Somehow, those words triggered that out-of-body sort of viewpoint I needed, to survey my life not from the perspective of loss, but of gain. Of beauty. Incredibly blessed?

Oh, yeah. Yeah. I am.

God’s been nailing this home, in this slightly Grinchy season of mine. I’ve written before—like the motorcycle knocking my son–about how one multifaceted diamond Africa has placed in my palms is to find the thankfulness lifeline before all things. Even when I’m feeling powerless. Broken. Angry. Isolated.

First: Be thankful.

Like the late theologian George Buttrick notes, in prayer, “[petition] comes last, not because it is most important, but because it needs the safeguard of earlier prayer”–like thanksgiving, confession, intercession. Looking at who God is, I’ve found, slides other portions of my soul into alignment. God plasters this everywhere in Scripture, a warm reminder to remember who He truly is on our days of bitterest cold: Come into His presence with thanksgiving…Be joyful always. I hear Him whisper: Choose this. Choose to believe who I truly am, even in the dark.

Last night, my nose in the Christmas story, I marveled again at Mary’s words—her song, really, spilling from something she can’t keep a lid on. My spirit rejoices in God my Savior.

And I thought, This girl’s entire life plans and relationships have permanently been derailed. Every role she ever pictured for herself, every dream, has been indefinitely altered or postponed.

Yet she can’t contain her worship.

It reminded me of Job, who receives stabbing blow after stabbing blow as all he loves is ripped from him, his wounds freshly gaping and bleeding: Then Job arose and tore his robe and shaved his head and fell on the ground and worshiped.

I don’t know about you, but all seemed as expected until that last little phrase. Utter grief is human. Worship in utter grief…is not.

Perhaps that is my postscript to Tackling Your Inner Grinch, because so many of us are sucking wind from our life circumstances at any given Christmas. As I choose thankfulness, it’s as if my world is thawing. Opaque slabs of ice slip off gifts I’d minimized or forgotten. I’m reminded that my identity, though wounded by loss, is not consumed by it. I am a citizen of Elsewhere, a cherished daughter.

Yes, I still believe wholeheartedly that, like Job (or again, Jesus at Lazarus’ tomb), we grieve. But even in our loss, our disappointment—when our plans or hopes feel like they’ve been smashed against a brick wall—there is deep, perhaps even deeper, worship. It’s Job’s later words that continue as the Braille on my blind days: Though He slay me, yet I will trust Him.
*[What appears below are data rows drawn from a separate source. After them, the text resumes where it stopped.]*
import Summits.RiemannHypothesis.RiemannHypothesis.Theorems.WeilTwoPrimeDeflC83XDef
import Summits.RiemannHypothesis.RiemannHypothesis.Theorems.WeilTwoPrimeDeflC83XDataPO30
import Literature.NumberTheory.LFunctions.WeilBlockRowsR
import HarnessLib

/-!
# Deflated two-prime certificate C83X: the materialized odd block agrees with `P_r + Σ μ ĉ ĉᵀ`, rows 48–63

`WeilCert.checkPmRowG` for certificate C83X (odd block), by `decide +kernel`. Pure proof file; nothing is asserted.
-/

set_option linter.dupNamespace false

noncomputable section

namespace Summit.RiemannHypothesis.RiemannHypothesis.Theorems.EvenWinsBeyondArch

open Literature.NumberTheory.LFunctions

set_option maxHeartbeats 0 in
/-- Row 48 of the materialized odd block is row 48 of `P_r + Σ μ ĉ ĉᵀ` (certificate C83X). [folklore] -/
theorem checkPmRowG1_48_weilCertDeflC83X : weilCertDeflC83XBase.checkPmRowG weilCertDeflC83XP weilCertDeflC83XPmO 1 48 = true := by
  decide +kernel

set_option maxHeartbeats 0 in
/-- Row 49 of the materialized odd block is row 49 of `P_r + Σ μ ĉ ĉᵀ` (certificate C83X). [folklore] -/
theorem checkPmRowG1_49_weilCertDeflC83X : weilCertDeflC83XBase.checkPmRowG weilCertDeflC83XP weilCertDeflC83XPmO 1 49 = true := by
  decide +kernel

set_option maxHeartbeats 0 in
/-- Row 50 of the materialized odd block is row 50 of `P_r + Σ μ ĉ ĉᵀ` (certificate C83X). [folklore] -/
theorem checkPmRowG1_50_weilCertDeflC83X : weilCertDeflC83XBase.checkPmRowG weilCertDeflC83XP weilCertDeflC83XPmO 1 50 = true := by
  decide +kernel

set_option maxHeartbeats 0 in
/-- Row 51 of the materialized odd block is row 51 of `P_r + Σ μ ĉ ĉᵀ` (certificate C83X). [folklore] -/
theorem checkPmRowG1_51_weilCertDeflC83X : weilCertDeflC83XBase.checkPmRowG weilCertDeflC83XP weilCertDeflC83XPmO 1 51 = true := by
  decide +kernel

set_option maxHeartbeats 0 in
/-- Row 52 of the materialized odd block is row 52 of `P_r + Σ μ ĉ ĉᵀ` (certificate C83X). [folklore] -/
theorem checkPmRowG1_52_weilCertDeflC83X : weilCertDeflC83XBase.checkPmRowG weilCertDeflC83XP weilCertDeflC83XPmO 1 52 = true := by
  decide +kernel

set_option maxHeartbeats 0 in
/-- Row 53 of the materialized odd block is row 53 of `P_r + Σ μ ĉ ĉᵀ` (certificate C83X). [folklore] -/
theorem checkPmRowG1_53_weilCertDeflC83X : weilCertDeflC83XBase.checkPmRowG weilCertDeflC83XP weilCertDeflC83XPmO 1 53 = true := by
  decide +kernel

set_option maxHeartbeats 0 in
/-- Row 54 of the materialized odd block is row 54 of `P_r + Σ μ ĉ ĉᵀ` (certificate C83X). [folklore] -/
theorem checkPmRowG1_54_weilCertDeflC83X : weilCertDeflC83XBase.checkPmRowG weilCertDeflC83XP weilCertDeflC83XPmO 1 54 = true := by
  decide +kernel

set_option maxHeartbeats 0 in
/-- Row 55 of the materialized odd block is row 55 of `P_r + Σ μ ĉ ĉᵀ` (certificate C83X). [folklore] -/
theorem checkPmRowG1_55_weilCertDeflC83X : weilCertDeflC83XBase.checkPmRowG weilCertDeflC83XP weilCertDeflC83XPmO 1 55 = true := by
  decide +kernel

set_option maxHeartbeats 0 in
/-- Row 56 of the materialized odd block is row 56 of `P_r + Σ μ ĉ ĉᵀ` (certificate C83X). [folklore] -/
theorem checkPmRowG1_56_weilCertDeflC83X : weilCertDeflC83XBase.checkPmRowG weilCertDeflC83XP weilCertDeflC83XPmO 1 56 = true := by
  decide +kernel

set_option maxHeartbeats 0 in
/-- Row 57 of the materialized odd block is row 57 of `P_r + Σ μ ĉ ĉᵀ` (certificate C83X). [folklore] -/
theorem checkPmRowG1_57_weilCertDeflC83X : weilCertDeflC83XBase.checkPmRowG weilCertDeflC83XP weilCertDeflC83XPmO 1 57 = true := by
  decide +kernel

set_option maxHeartbeats 0 in
/-- Row 58 of the materialized odd block is row 58 of `P_r + Σ μ ĉ ĉᵀ` (certificate C83X). [folklore] -/
theorem checkPmRowG1_58_weilCertDeflC83X : weilCertDeflC83XBase.checkPmRowG weilCertDeflC83XP weilCertDeflC83XPmO 1 58 = true := by
  decide +kernel

set_option maxHeartbeats 0 in
/-- Row 59 of the materialized odd block is row 59 of `P_r + Σ μ ĉ ĉᵀ` (certificate C83X). [folklore] -/
theorem checkPmRowG1_59_weilCertDeflC83X : weilCertDeflC83XBase.checkPmRowG weilCertDeflC83XP weilCertDeflC83XPmO 1 59 = true := by
  decide +kernel

set_option maxHeartbeats 0 in
/-- Row 60 of the materialized odd block is row 60 of `P_r + Σ μ ĉ ĉᵀ` (certificate C83X). [folklore] -/
theorem checkPmRowG1_60_weilCertDeflC83X : weilCertDeflC83XBase.checkPmRowG weilCertDeflC83XP weilCertDeflC83XPmO 1 60 = true := by
  decide +kernel

set_option maxHeartbeats 0 in
/-- Row 61 of the materialized odd block is row 61 of `P_r + Σ μ ĉ ĉᵀ` (certificate C83X). [folklore] -/
theorem checkPmRowG1_61_weilCertDeflC83X : weilCertDeflC83XBase.checkPmRowG weilCertDeflC83XP weilCertDeflC83XPmO 1 61 = true := by
  decide +kernel

set_option maxHeartbeats 0 in
/-- Row 62 of the materialized odd block is row 62 of `P_r + Σ μ ĉ ĉᵀ` (certificate C83X). [folklore] -/
theorem checkPmRowG1_62_weilCertDeflC83X : weilCertDeflC83XBase.checkPmRowG weilCertDeflC83XP weilCertDeflC83XPmO 1 62 = true := by
  decide +kernel

set_option maxHeartbeats 0 in
/-- Row 63 of the materialized odd block is row 63 of `P_r + Σ μ ĉ ĉᵀ` (certificate C83X). [folklore] -/
theorem checkPmRowG1_63_weilCertDeflC83X : weilCertDeflC83XBase.checkPmRowG weilCertDeflC83XP weilCertDeflC83XPmO 1 63 = true := by
  decide +kernel


end Summit.RiemannHypothesis.RiemannHypothesis.Theorems.EvenWinsBeyondArch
This Christmas, I am choosing to pray,

I will continue to thank You; to tip my eyes up. I will seek to acknowledge every single gift You’ve piled around me all my life—and all the ones I’m trusting You’ll reconcile–until it’s one seamless “Blessed be the name of the Lord.”

Till I can trust that every seeming dead end in my maze is only Him channeling my heart like a watercourse. Till I can believe that every shattering loss will, on eternity’s flipside, as suddenly and clearly as glass, be for the good of those who love Him. It’s like that country song, right? God bless the broken road that led me straight to you.

This Christmas, like Mary, may God take your broken road and along it, form striking praise.